> **Provided entries**
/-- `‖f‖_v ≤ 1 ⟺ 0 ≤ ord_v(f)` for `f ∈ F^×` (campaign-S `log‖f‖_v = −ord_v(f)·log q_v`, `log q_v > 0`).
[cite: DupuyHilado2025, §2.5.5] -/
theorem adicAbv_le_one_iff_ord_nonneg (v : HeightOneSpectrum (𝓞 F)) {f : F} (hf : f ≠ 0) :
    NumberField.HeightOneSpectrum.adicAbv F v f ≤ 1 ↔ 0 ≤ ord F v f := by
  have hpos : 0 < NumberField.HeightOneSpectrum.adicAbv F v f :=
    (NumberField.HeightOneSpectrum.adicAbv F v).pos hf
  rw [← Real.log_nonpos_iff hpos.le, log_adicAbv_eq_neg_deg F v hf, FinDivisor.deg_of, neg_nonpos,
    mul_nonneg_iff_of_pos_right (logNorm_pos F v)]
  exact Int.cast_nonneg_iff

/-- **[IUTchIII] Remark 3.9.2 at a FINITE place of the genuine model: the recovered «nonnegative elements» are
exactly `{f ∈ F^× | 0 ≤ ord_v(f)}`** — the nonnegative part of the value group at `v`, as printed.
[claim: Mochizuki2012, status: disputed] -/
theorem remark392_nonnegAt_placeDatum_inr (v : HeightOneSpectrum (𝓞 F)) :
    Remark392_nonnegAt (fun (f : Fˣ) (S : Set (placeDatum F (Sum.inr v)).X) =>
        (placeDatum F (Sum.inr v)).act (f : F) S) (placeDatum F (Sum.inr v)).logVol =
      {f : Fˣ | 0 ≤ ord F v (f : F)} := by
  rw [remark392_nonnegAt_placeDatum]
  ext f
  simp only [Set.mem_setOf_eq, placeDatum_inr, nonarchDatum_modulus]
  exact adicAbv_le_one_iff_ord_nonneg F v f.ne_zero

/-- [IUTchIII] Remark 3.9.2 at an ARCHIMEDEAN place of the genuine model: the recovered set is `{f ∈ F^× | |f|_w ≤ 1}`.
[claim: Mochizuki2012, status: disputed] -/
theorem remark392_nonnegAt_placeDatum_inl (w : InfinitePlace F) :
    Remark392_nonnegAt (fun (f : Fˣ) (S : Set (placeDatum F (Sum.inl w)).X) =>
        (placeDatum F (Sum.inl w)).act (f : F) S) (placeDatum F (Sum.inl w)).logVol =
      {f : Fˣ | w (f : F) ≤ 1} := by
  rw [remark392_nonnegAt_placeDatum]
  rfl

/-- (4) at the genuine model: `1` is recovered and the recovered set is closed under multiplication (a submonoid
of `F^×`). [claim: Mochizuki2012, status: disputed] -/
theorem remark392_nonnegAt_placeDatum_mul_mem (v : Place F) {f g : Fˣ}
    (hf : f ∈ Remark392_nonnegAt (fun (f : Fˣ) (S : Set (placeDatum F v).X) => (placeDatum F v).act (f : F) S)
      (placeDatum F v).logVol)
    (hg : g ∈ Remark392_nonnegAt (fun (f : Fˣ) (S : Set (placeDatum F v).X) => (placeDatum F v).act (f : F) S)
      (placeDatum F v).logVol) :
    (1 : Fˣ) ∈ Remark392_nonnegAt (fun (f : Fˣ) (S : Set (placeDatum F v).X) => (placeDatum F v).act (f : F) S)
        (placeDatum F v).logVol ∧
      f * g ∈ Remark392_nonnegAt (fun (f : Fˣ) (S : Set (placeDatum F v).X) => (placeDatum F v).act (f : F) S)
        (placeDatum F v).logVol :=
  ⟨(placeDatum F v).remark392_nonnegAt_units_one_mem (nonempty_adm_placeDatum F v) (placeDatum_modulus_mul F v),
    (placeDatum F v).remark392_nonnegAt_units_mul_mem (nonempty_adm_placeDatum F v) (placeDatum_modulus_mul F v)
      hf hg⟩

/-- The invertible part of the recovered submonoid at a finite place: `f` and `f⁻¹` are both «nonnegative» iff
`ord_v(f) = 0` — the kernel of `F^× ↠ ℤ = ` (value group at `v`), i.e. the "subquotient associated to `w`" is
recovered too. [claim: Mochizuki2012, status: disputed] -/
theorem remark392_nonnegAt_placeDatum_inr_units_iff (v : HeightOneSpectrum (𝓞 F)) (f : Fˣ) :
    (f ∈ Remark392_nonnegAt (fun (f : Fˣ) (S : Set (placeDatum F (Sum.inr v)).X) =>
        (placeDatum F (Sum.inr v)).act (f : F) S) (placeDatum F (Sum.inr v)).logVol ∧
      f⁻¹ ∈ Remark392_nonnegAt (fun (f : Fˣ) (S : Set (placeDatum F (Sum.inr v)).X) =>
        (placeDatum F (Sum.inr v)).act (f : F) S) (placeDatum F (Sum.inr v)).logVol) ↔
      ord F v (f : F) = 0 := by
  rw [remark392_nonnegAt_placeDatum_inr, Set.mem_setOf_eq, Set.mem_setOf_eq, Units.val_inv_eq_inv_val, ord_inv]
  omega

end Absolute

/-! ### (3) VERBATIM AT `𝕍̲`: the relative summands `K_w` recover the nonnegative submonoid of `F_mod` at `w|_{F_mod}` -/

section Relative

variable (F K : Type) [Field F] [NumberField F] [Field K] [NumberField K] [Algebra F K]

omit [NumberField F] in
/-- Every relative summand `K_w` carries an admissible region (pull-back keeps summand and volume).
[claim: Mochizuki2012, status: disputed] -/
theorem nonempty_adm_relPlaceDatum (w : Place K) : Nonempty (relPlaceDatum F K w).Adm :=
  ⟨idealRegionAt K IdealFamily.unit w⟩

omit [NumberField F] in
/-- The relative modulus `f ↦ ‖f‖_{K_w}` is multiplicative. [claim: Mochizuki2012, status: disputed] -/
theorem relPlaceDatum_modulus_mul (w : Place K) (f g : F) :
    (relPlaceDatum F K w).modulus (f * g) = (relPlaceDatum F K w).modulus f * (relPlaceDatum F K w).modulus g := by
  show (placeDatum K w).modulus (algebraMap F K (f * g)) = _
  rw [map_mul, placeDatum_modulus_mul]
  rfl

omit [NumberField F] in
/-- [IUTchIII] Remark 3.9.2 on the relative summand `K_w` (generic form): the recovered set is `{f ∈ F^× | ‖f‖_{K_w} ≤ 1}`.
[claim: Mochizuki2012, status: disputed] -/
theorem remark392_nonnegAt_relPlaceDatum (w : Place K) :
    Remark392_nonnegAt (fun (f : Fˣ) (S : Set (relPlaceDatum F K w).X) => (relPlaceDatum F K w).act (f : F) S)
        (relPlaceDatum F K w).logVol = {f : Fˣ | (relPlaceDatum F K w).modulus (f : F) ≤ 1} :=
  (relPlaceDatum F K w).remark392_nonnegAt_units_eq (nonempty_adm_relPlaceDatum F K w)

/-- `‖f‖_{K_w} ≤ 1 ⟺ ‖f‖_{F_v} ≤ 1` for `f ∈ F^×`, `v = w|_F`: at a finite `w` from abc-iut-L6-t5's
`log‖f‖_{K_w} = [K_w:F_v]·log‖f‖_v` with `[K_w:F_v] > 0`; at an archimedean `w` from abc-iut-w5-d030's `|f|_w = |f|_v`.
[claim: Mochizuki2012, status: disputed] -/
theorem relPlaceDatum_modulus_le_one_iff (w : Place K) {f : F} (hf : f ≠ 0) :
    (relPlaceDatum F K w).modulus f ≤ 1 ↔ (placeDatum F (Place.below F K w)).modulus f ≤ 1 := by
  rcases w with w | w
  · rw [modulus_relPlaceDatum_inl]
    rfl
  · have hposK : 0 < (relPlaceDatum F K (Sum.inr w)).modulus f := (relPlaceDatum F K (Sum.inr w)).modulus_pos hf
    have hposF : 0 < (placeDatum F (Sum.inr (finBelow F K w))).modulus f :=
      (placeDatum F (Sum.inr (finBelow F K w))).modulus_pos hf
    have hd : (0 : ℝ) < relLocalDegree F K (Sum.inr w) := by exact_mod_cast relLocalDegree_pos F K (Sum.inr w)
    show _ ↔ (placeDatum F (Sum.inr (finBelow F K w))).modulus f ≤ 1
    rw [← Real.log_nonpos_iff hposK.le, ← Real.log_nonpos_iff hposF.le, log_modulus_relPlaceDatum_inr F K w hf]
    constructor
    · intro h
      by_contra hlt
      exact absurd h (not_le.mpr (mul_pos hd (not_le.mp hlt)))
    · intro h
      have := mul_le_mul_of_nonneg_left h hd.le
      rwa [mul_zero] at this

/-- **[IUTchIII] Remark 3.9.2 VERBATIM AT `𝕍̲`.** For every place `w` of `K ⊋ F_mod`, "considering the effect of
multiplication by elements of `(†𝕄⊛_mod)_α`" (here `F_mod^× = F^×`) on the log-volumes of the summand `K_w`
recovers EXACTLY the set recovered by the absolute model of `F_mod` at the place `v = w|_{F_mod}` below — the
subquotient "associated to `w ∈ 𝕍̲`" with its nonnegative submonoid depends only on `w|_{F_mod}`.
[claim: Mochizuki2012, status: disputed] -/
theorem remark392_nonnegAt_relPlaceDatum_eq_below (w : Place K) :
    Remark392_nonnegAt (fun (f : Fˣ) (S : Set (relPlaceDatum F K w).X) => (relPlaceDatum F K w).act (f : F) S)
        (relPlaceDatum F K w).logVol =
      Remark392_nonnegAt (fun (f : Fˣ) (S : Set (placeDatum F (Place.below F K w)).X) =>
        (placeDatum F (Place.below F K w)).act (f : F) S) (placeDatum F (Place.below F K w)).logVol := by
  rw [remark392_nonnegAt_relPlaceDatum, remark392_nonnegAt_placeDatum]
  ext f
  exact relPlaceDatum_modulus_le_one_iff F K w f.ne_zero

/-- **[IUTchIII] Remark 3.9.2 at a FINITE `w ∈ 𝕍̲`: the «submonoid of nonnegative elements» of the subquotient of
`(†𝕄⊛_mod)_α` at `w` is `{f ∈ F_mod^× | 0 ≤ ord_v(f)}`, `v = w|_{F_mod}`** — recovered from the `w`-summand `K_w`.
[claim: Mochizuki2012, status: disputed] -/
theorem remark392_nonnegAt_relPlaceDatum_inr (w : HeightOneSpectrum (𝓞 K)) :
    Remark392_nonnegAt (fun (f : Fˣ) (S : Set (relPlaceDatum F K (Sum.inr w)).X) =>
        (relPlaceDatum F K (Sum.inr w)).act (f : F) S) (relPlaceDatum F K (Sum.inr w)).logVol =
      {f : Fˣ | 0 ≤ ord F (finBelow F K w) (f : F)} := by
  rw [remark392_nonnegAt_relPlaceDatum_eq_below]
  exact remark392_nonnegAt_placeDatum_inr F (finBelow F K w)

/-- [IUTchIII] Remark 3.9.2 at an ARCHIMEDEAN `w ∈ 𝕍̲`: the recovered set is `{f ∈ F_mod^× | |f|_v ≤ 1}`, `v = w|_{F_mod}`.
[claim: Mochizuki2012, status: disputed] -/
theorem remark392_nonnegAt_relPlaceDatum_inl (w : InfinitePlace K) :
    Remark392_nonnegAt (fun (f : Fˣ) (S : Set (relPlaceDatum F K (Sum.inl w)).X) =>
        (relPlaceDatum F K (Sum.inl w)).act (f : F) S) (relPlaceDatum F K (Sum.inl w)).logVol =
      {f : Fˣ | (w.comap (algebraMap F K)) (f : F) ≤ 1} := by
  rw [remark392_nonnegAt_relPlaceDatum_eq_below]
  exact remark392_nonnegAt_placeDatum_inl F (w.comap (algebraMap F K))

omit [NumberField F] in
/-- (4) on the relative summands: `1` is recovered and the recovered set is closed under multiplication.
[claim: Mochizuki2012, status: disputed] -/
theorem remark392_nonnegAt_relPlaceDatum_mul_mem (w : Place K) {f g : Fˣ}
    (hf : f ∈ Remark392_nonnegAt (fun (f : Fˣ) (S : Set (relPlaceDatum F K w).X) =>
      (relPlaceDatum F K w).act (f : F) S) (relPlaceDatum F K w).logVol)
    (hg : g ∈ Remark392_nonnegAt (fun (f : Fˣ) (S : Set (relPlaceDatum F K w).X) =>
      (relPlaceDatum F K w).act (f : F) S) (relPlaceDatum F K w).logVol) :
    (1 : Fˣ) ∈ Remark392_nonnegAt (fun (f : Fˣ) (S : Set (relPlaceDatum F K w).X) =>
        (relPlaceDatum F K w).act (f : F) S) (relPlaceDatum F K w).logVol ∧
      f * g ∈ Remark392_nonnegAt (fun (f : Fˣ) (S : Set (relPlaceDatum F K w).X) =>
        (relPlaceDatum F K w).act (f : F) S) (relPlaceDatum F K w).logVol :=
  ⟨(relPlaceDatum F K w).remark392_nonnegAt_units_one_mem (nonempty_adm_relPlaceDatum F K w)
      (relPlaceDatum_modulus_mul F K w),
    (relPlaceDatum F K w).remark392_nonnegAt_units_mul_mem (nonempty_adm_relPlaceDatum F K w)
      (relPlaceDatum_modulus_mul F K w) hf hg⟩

> **What needs to be done**
The lines to copy run from the start of the records above through the line holding "NumberField.HeightOneSpectrum.adicAbv F v f ≤"; give them exactly, both ends included, and nothing else.

> **Completed task**
/-- `‖f‖_v ≤ 1 ⟺ 0 ≤ ord_v(f)` for `f ∈ F^×` (campaign-S `log‖f‖_v = −ord_v(f)·log q_v`, `log q_v > 0`).
[cite: DupuyHilado2025, §2.5.5] -/
theorem adicAbv_le_one_iff_ord_nonneg (v : HeightOneSpectrum (𝓞 F)) {f : F} (hf : f ≠ 0) :
    NumberField.HeightOneSpectrum.adicAbv F v f ≤ 1 ↔ 0 ≤ ord F v f := by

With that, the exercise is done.